Participants will form two groups: the generation group and the benchmarking group and will work in parallel. In this way they will learn about the generation of synthetic data and the importance of accurately capturing the characteristics of real-world data. Participants will also learn about the limitations and biases of different generative models, the importance of evaluation indicators, benchmarking variant calling algorithms and how they can affect their performance.
Overall, the proposed project will provide an exciting opportunity to explore the use of synthetic data in life sciences and also connect with previous ELIXIR efforts.
Focus: to promote the use of synthetic data, set evaluation best practices, connect with efforts of ELIXIR ML Focus Group.

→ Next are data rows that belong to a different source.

/-- **The relative-energy balance, pointwise.** For two classical hard-sphere–Euler solutions on
`[0, T) × 𝕋³` with pressure law `p = ρ θ ζ(ρ)` (`ζ` smooth on an open set `J` containing the values
of both densities), the energy density `e = ½(A α² + ρ|w|² + B β²)` of the difference
`(α, w, β) = (ρ - ρ', u - u', θ - θ')` (weights `A = θ(ζ(ρ) + ρζ'(ρ))/ρ`, `B = 3ρ/(2θ)`) and the
fluxes `Φᵢ = ½(A uᵢ α² + ρ uᵢ |w|² + B uᵢ β²) + θ(ζ(ρ) + ρζ'(ρ)) α wᵢ + ρ ζ(ρ) β wᵢ` satisfy
`∂ₜe + Σᵢ ∂ᵢΦᵢ = R` with the explicit zero-order remainder `R` displayed on the right
(a bilinear form in `α, β, wⱼ, ζ(ρ) - ζ(ρ'), γ(ρ) - γ(ρ')`, `γ = ζ + id·ζ'`). [folklore] -/
theorem IsHardSphereEulerSolution.relativeEnergy_balance :
    ∀ {σ T : ℝ} {ρ θ ρ' θ' : ℝ → T3 → ℝ} {u u' : ℝ → T3 → V3} {ζ : ℝ → ℝ} {J : Set ℝ},
    IsHardSphereEulerSolution σ T ρ u θ → IsHardSphereEulerSolution σ T ρ' u' θ' → IsOpen J →
    ContDiffOn ℝ (⊤ : ℕ∞) ζ J → (∀ t ∈ Ico 0 T, ∀ x, ρ t x ∈ J) → (∀ t ∈ Ico 0 T, ∀ x, ρ' t x ∈ J) →
    (∀ t ∈ Ico 0 T, ∀ x, hsPressure σ (ρ t x) (θ t x) = ρ t x * θ t x * ζ (ρ t x)) →
    (∀ t ∈ Ico 0 T, ∀ x, hsPressure σ (ρ' t x) (θ' t x) = ρ' t x * θ' t x * ζ (ρ' t x)) →
    ∀ {t : ℝ}, t ∈ Ico 0 T → ∀ x : T3,
    Torus.timeDerivWithin (Ico 0 T) (fun s y => 1 / 2 *
        (θ s y * (ζ (ρ s y) + ρ s y * deriv ζ (ρ s y)) / ρ s y * (ρ s y - ρ' s y) ^ 2 +
          ρ s y * ‖u s y - u' s y‖ ^ 2 + 3 / 2 * ρ s y / θ s y * (θ s y - θ' s y) ^ 2)) t x +
      ∑ i, Torus.partialDeriv i (fun y =>
        1 / 2 * (θ t y * (ζ (ρ t y) + ρ t y * deriv ζ (ρ t y)) / ρ t y * u t y i *
              (ρ t y - ρ' t y) ^ 2 +
            ρ t y * u t y i * ‖u t y - u' t y‖ ^ 2 +
            3 / 2 * ρ t y / θ t y * u t y i * (θ t y - θ' t y) ^ 2) +
          θ t y * (ζ (ρ t y) + ρ t y * deriv ζ (ρ t y)) * (ρ t y - ρ' t y) * (u t y i - u' t y i) +
          ρ t y * ζ (ρ t y) * (θ t y - θ' t y) * (u t y i - u' t y i)) x =
      (1 / 2 * Torus.timeDerivWithin (Ico 0 T)
            (fun s y => θ s y * (ζ (ρ s y) + ρ s y * deriv ζ (ρ s y)) / ρ s y) t x -
          θ t x * (ζ (ρ t x) + ρ t x * deriv ζ (ρ t x)) / ρ t x *
            ∑ i, Torus.partialDeriv i (fun y => u' t y i) x +
          1 / 2 * ∑ i, Torus.partialDeriv i
            (fun y => θ t y * (ζ (ρ t y) + ρ t y * deriv ζ (ρ t y)) / ρ t y * u t y i) x) *
        (ρ t x - ρ' t x) ^ 2 +
      (1 / 2 * Torus.timeDerivWithin (Ico 0 T) (fun s y => 3 / 2 * ρ s y / θ s y) t x -
          2 / 3 * (3 / 2 * ρ t x / θ t x) * ζ (ρ t x) *
            ∑ i, Torus.partialDeriv i (fun y => u' t y i) x +
          1 / 2 * ∑ i, Torus.partialDeriv i (fun y => 3 / 2 * ρ t y / θ t y * u t y i) x) *
        (θ t x - θ' t x) ^ 2 +
      ∑ j, (-(θ t x * (ζ (ρ t x) + ρ t x * deriv ζ (ρ t x)) / ρ t x *
              Torus.partialDeriv j (ρ' t) x) -
            ∑ i, u' t x i * Torus.partialDeriv i (fun y => u' t y j) x -
            ζ (ρ t x) * Torus.partialDeriv j (θ' t) x -
            Torus.timeDerivWithin (Ico 0 T) (fun s y => u' s y j) t x +
            Torus.partialDeriv j (fun y => θ t y * (ζ (ρ t y) + ρ t y * deriv ζ (ρ t y))) x) *
          (ρ t x - ρ' t x) * (u t x j - u' t x j) +
      ∑ i, ∑ j, -(ρ t x * Torus.partialDeriv i (fun y => u' t y j) x) *
          (u t x i - u' t x i) * (u t x j - u' t x j) +
      ∑ j, (-((ζ (ρ t x) + ρ t x * deriv ζ (ρ t x)) * Torus.partialDeriv j (ρ' t) x) -
            3 / 2 * ρ t x / θ t x * Torus.partialDeriv j (θ' t) x +
            Torus.partialDeriv j (fun y => ρ t y * ζ (ρ t y)) x) *
          (θ t x - θ' t x) * (u t x j - u' t x j) +
      ∑ j, -(θ' t x * Torus.partialDeriv j (ρ' t) x) *
          ((ζ (ρ t x) + ρ t x * deriv ζ (ρ t x)) - (ζ (ρ' t x) + ρ' t x * deriv ζ (ρ' t x))) *
          (u t x j - u' t x j) +
      ∑ j, -(ρ' t x * Torus.partialDeriv j (θ' t) x) * (ζ (ρ t x) - ζ (ρ' t x)) *
          (u t x j - u' t x j) +
      -(2 / 3 * (3 / 2 * ρ t x / θ t x) * θ' t x * ∑ i, Torus.partialDeriv i (fun y => u' t y i) x) *
        (θ t x - θ' t x) * (ζ (ρ t x) - ζ (ρ' t x)) := by
  intro σ T ρ θ ρ' θ' u u' ζ J hE hE' hJ hζ hρJ hρJ' hp hp' t ht x
  have hU : UniqueDiffOn ℝ (Ico (0 : ℝ) T) := uniqueDiffOn_Ico 0 T
  -- smooth slices
  have hρ1 : Torus.IsContDiff 1 (ρ t) := (hE.smooth_density.isSmooth_slice ht).isContDiff (by simp)
  have hθ1 : Torus.IsContDiff 1 (θ t) :=
    (hE.smooth_temperature.isSmooth_slice ht).isContDiff (by simp)
  have hu1 : Torus.IsContDiff 1 (u t) := (hE.smooth_velocity.isSmooth_slice ht).isContDiff (by simp)
  have huj1 : ∀ i, Torus.IsContDiff 1 (fun y => u t y i) := fun i => isContDiff_apply_coord hu1 i
  have hρ1' : Torus.IsContDiff 1 (ρ' t) :=
    (hE'.smooth_density.isSmooth_slice ht).isContDiff (by simp)
  have hθ1' : Torus.IsContDiff 1 (θ' t) :=
    (hE'.smooth_temperature.isSmooth_slice ht).isContDiff (by simp)
  have hu1' : Torus.IsContDiff 1 (u' t) :=
    (hE'.smooth_velocity.isSmooth_slice ht).isContDiff (by simp)
  have huj1' : ∀ i, Torus.IsContDiff 1 (fun y => u' t y i) := fun i => isContDiff_apply_coord hu1' i
  have hζ1 : Torus.IsContDiff 1 (fun y => ζ (ρ t y)) :=
    (hζ.of_le (by simp)).comp_contDiff hρ1 fun v => hρJ t ht _
  have hζd1 : Torus.IsContDiff 1 (fun y => deriv ζ (ρ t y)) :=
    ((hζ.deriv_of_isOpen (m := ∞) hJ le_rfl).of_le (by simp)).comp_contDiff hρ1 fun v => hρJ t ht _
  -- the weights and the pressure coefficients as jointly smooth fields, and their slices
  have hAf := hE.isSmoothSpaceTimeOn_weightA hJ hζ hρJ
  have hBf := hE.isSmoothSpaceTimeOn_weightB
  have hA1 : Torus.IsContDiff 1
      (fun y => θ t y * (ζ (ρ t y) + ρ t y * deriv ζ (ρ t y)) / ρ t y) :=
    (hAf.isSmooth_slice ht).isContDiff (by simp)
  have hB1 : Torus.IsContDiff 1 (fun y => 3 / 2 * ρ t y / θ t y) :=
    (hBf.isSmooth_slice ht).isContDiff (by simp)
  have hpr1 : Torus.IsContDiff 1 (fun y => θ t y * (ζ (ρ t y) + ρ t y * deriv ζ (ρ t y))) :=
    (ContDiff.mul hθ1 (ContDiff.add hζ1 (ContDiff.mul hρ1 hζd1)) :)
  have hph1 : Torus.IsContDiff 1 (fun y => ρ t y * ζ (ρ t y)) := (hρ1.mul hζ1 :)
  have hAu1 : ∀ i, Torus.IsContDiff 1
      (fun y => θ t y * (ζ (ρ t y) + ρ t y * deriv ζ (ρ t y)) / ρ t y * u t y i) :=
    fun i => (hA1.mul (huj1 i) :)
  have hBu1 : ∀ i, Torus.IsContDiff 1 (fun y => 3 / 2 * ρ t y / θ t y * u t y i) :=
    fun i => (hB1.mul (huj1 i) :)
  -- coordinate-line derivatives at `x`
  have cρ := fun i => hasDerivAt_coordLine hρ1 x i
  have cθ := fun i => hasDerivAt_coordLine hθ1 x i
  have cu := fun i k => hasDerivAt_coordLine (huj1 k) x i
  have cρ' := fun i => hasDerivAt_coordLine hρ1' x i
  have cθ' := fun i => hasDerivAt_coordLine hθ1' x i
  have cu' := fun i k => hasDerivAt_coordLine (huj1' k) x i
  have cAu := fun i => hasDerivAt_coordLine (hAu1 i) x i
  have cBu := fun i => hasDerivAt_coordLine (hBu1 i) x i
  have cpr := fun i => hasDerivAt_coordLine hpr1 x i
  have cph := fun i => hasDerivAt_coordLine hph1 x i
  -- time-slice derivatives at `x`
  have sρ := hE.smooth_density.hasDerivWithinAt_slice ht x
  have sθ := hE.smooth_temperature.hasDerivWithinAt_slice ht x
  have su := fun k => (hE.smooth_velocity.apply k).hasDerivWithinAt_slice ht x
  have sρ' := hE'.smooth_density.hasDerivWithinAt_slice ht x
  have sθ' := hE'.smooth_temperature.hasDerivWithinAt_slice ht x
  have su' := fun k => (hE'.smooth_velocity.apply k).hasDerivWithinAt_slice ht x
  have sA := hAf.hasDerivWithinAt_slice ht x
  have sB := hBf.hasDerivWithinAt_slice ht x
  -- `|u - u'|²` in coordinates
  have hnorm : ∀ s y, ‖u s y - u' s y‖ ^ 2 =
      (u s y 0 - u' s y 0) ^ 2 + (u s y 1 - u' s y 1) ^ 2 + (u s y 2 - u' s y 2) ^ 2 := by
    intro s y
    simp only [EuclideanSpace.norm_sq_eq, Fin.sum_univ_three, PiLp.sub_apply, Real.norm_eq_abs,
      sq_abs]
  simp only [hnorm]
  -- (1) the time derivative of the energy density
  rw [timeDerivWithin_eq_of_hasDerivWithinAt ((((sA.fun_mul ((sρ.fun_sub sρ').fun_pow 2)).fun_add
    (sρ.fun_mul ((((su 0).fun_sub (su' 0)).fun_pow 2).fun_add (((su 1).fun_sub (su' 1)).fun_pow 2) |>.fun_add
      (((su 2).fun_sub (su' 2)).fun_pow 2)))).fun_add (sB.fun_mul ((sθ.fun_sub sθ').fun_pow 2))).const_mul
        (1 / 2)) (hU t ht)]
  -- (2) the divergence of the flux, coordinate by coordinate
  have hΦ : ∀ i, Torus.partialDeriv i (fun y =>
      1 / 2 * (θ t y * (ζ (ρ t y) + ρ t y * deriv ζ (ρ t y)) / ρ t y * u t y i *
            (ρ t y - ρ' t y) ^ 2 +
          ρ t y * u t y i * ((u t y 0 - u' t y 0) ^ 2 + (u t y 1 - u' t y 1) ^ 2 +
            (u t y 2 - u' t y 2) ^ 2) +
          3 / 2 * ρ t y / θ t y * u t y i * (θ t y - θ' t y) ^ 2) +
        θ t y * (ζ (ρ t y) + ρ t y * deriv ζ (ρ t y)) * (ρ t y - ρ' t y) * (u t y i - u' t y i) +
        ρ t y * ζ (ρ t y) * (θ t y - θ' t y) * (u t y i - u' t y i)) x =
      1 / 2 * (Torus.partialDeriv i
              (fun y => θ t y * (ζ (ρ t y) + ρ t y * deriv ζ (ρ t y)) / ρ t y * u t y i) x *
            (ρ t x - ρ' t x) ^ 2 +
          θ t x * (ζ (ρ t x) + ρ t x * deriv ζ (ρ t x)) / ρ t x * u t x i *
            (2 * (ρ t x - ρ' t x) * (Torus.partialDeriv i (ρ t) x - Torus.partialDeriv i (ρ' t) x)) +
          ((ρ t x * Torus.partialDeriv i (fun y => u t y i) x +
              Torus.partialDeriv i (ρ t) x * u t x i) *
            ((u t x 0 - u' t x 0) ^ 2 + (u t x 1 - u' t x 1) ^ 2 + (u t x 2 - u' t x 2) ^ 2) +
          ρ t x * u t x i * (2 * (u t x 0 - u' t x 0) * (Torus.partialDeriv i (fun y => u t y 0) x -
              Torus.partialDeriv i (fun y => u' t y 0) x) +
            2 * (u t x 1 - u' t x 1) * (Torus.partialDeriv i (fun y => u t y 1) x -
              Torus.partialDeriv i (fun y => u' t y 1) x) +
            2 * (u t x 2 - u' t x 2) * (Torus.partialDeriv i (fun y => u t y 2) x -
              Torus.partialDeriv i (fun y => u' t y 2) x))) +
          (Torus.partialDeriv i (fun y => 3 / 2 * ρ t y / θ t y * u t y i) x * (θ t x - θ' t x) ^ 2 +
            3 / 2 * ρ t x / θ t x * u t x i *
              (2 * (θ t x - θ' t x) * (Torus.partialDeriv i (θ t) x - Torus.partialDeriv i (θ' t) x)))) +
        (Torus.partialDeriv i (fun y => θ t y * (ζ (ρ t y) + ρ t y * deriv ζ (ρ t y))) x *
            (ρ t x - ρ' t x) * (u t x i - u' t x i) +
          θ t x * (ζ (ρ t x) + ρ t x * deriv ζ (ρ t x)) *
            ((Torus.partialDeriv i (ρ t) x - Torus.partialDeriv i (ρ' t) x) * (u t x i - u' t x i) +
              (ρ t x - ρ' t x) * (Torus.partialDeriv i (fun y => u t y i) x -
                Torus.partialDeriv i (fun y => u' t y i) x))) +
        (Torus.partialDeriv i (fun y => ρ t y * ζ (ρ t y)) x * (θ t x - θ' t x) * (u t x i - u' t x i) +
          ρ t x * ζ (ρ t x) *
            ((Torus.partialDeriv i (θ t) x - Torus.partialDeriv i (θ' t) x) * (u t x i - u' t x i) +
              (θ t x - θ' t x) * (Torus.partialDeriv i (fun y => u t y i) x -
                Torus.partialDeriv i (fun y => u' t y i) x))) := by
    intro i
    exact partialDeriv_eq_of_hasDerivAt ((((((cAu i).fun_mul (((cρ i).fun_sub (cρ' i)).fun_pow 2)).fun_add
      (((cρ i).fun_mul (cu i i)).fun_mul (((((cu i 0).fun_sub (cu' i 0)).fun_pow 2).fun_add
        (((cu i 1).fun_sub (cu' i 1)).fun_pow 2)).fun_add (((cu i 2).fun_sub (cu' i 2)).fun_pow 2)))).fun_add
      ((cBu i).fun_mul (((cθ i).fun_sub (cθ' i)).fun_pow 2))).const_mul (1 / 2) |>.fun_add
      (((cpr i).fun_mul ((cρ i).fun_sub (cρ' i))).fun_mul ((cu i i).fun_sub (cu' i i))) |>.fun_add
      (((cph i).fun_mul ((cθ i).fun_sub (cθ' i))).fun_mul ((cu i i).fun_sub (cu' i i)))).congr_deriv
      (by simp only [zero_smul, Torus.proj_zero, add_zero]; ring))
  simp only [hΦ]
  -- (3) the primitive equations of both solutions and the symmetriser relations
  have hP1 := hE.timeDeriv_density_eq ht x
  have hP1' := hE'.timeDeriv_density_eq ht x
  have hP2 := fun k => hE.density_mul_timeDeriv_velocity_eq hJ hζ hρJ hp ht x k
  have hP2' := fun k => hE'.density_mul_timeDeriv_velocity_eq hJ hζ hρJ' hp' ht x k
  have hP20 := hP2 0
  have hP21 := hP2 1
  have hP22 := hP2 2
  have hP20' := hP2' 0
  have hP21' := hP2' 1
  have hP22' := hP2' 2
  have hP3 := hE.timeDeriv_temperature_eq hJ hζ hρJ hp ht x
  have hP3' := hE'.timeDeriv_temperature_eq hJ hζ hρJ' hp' ht x
  have hρ0 : ρ t x ≠ 0 := (hE.density_pos t ht x).ne'
  have hθ0 : θ t x ≠ 0 := (hE.temperature_pos t ht x).ne'
  have hA : θ t x * (ζ (ρ t x) + ρ t x * deriv ζ (ρ t x)) / ρ t x * ρ t x =
      θ t x * (ζ (ρ t x) + ρ t x * deriv ζ (ρ t x)) := div_mul_cancel₀ _ hρ0
  have hB : 2 * (3 / 2 * ρ t x / θ t x) * θ t x = 3 * ρ t x := by
    field_simp
  simp only [Fin.sum_univ_three] at hP1 hP1' hP20 hP21 hP22 hP20' hP21' hP22' hP3 hP3'
  repeat rw [Fin.sum_univ_three]
  linear_combination
    (θ t x * (ζ (ρ t x) + ρ t x * deriv ζ (ρ t x)) / ρ t x * (ρ t x - ρ' t x) +
        1 / 2 * ((u t x 0 - u' t x 0) ^ 2 + (u t x 1 - u' t x 1) ^ 2 + (u t x 2 - u' t x 2) ^ 2)) *
      hP1 -
    θ t x * (ζ (ρ t x) + ρ t x * deriv ζ (ρ t x)) / ρ t x * (ρ t x - ρ' t x) * hP1' +
    (u t x 0 - u' t x 0) * hP20 + (u t x 1 - u' t x 1) * hP21 + (u t x 2 - u' t x 2) * hP22 -
    (u t x 0 - u' t x 0) * hP20' - (u t x 1 - u' t x 1) * hP21' - (u t x 2 - u' t x 2) * hP22' +
    3 / 2 * ρ t x / θ t x * (θ t x - θ' t x) * hP3 -
    3 / 2 * ρ t x / θ t x * (θ t x - θ' t x) * hP3' -
    (ρ t x - ρ' t x) * ((Torus.partialDeriv 0 (fun y => u t y 0) x -
        Torus.partialDeriv 0 (fun y => u' t y 0) x) +
      (Torus.partialDeriv 1 (fun y => u t y 1) x - Torus.partialDeriv 1 (fun y => u' t y 1) x) +
      (Torus.partialDeriv 2 (fun y => u t y 2) x - Torus.partialDeriv 2 (fun y => u' t y 2) x)) * hA -
    1 / 3 * ζ (ρ t x) * (θ t x - θ' t x) * ((Torus.partialDeriv 0 (fun y => u t y 0) x -
        Torus.partialDeriv 0 (fun y => u' t y 0) x) +
      (Torus.partialDeriv 1 (fun y => u t y 1) x - Torus.partialDeriv 1 (fun y => u' t y 1) x) +
      (Torus.partialDeriv 2 (fun y => u t y 2) x - Torus.partialDeriv 2 (fun y => u' t y 2) x)) * hB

- Identify a list of genomics and phenomics metrics, (short term)
- suggest evaluation best practices, (short term),
- BioHackrXiv paper (short term),
- introduce practices and metrics viz in the infrastructure developed last year BH-EU or/and in OpenEBench, to be used by the ELIXIR community, (long term)
- expand the project scope including additional variant callers and synthetic data generators (long term)
- Paper(long term)
We plan to spend the 5-days BH to provide the first three outcomes, start designing and implementing the fourth, and discuss the fifth.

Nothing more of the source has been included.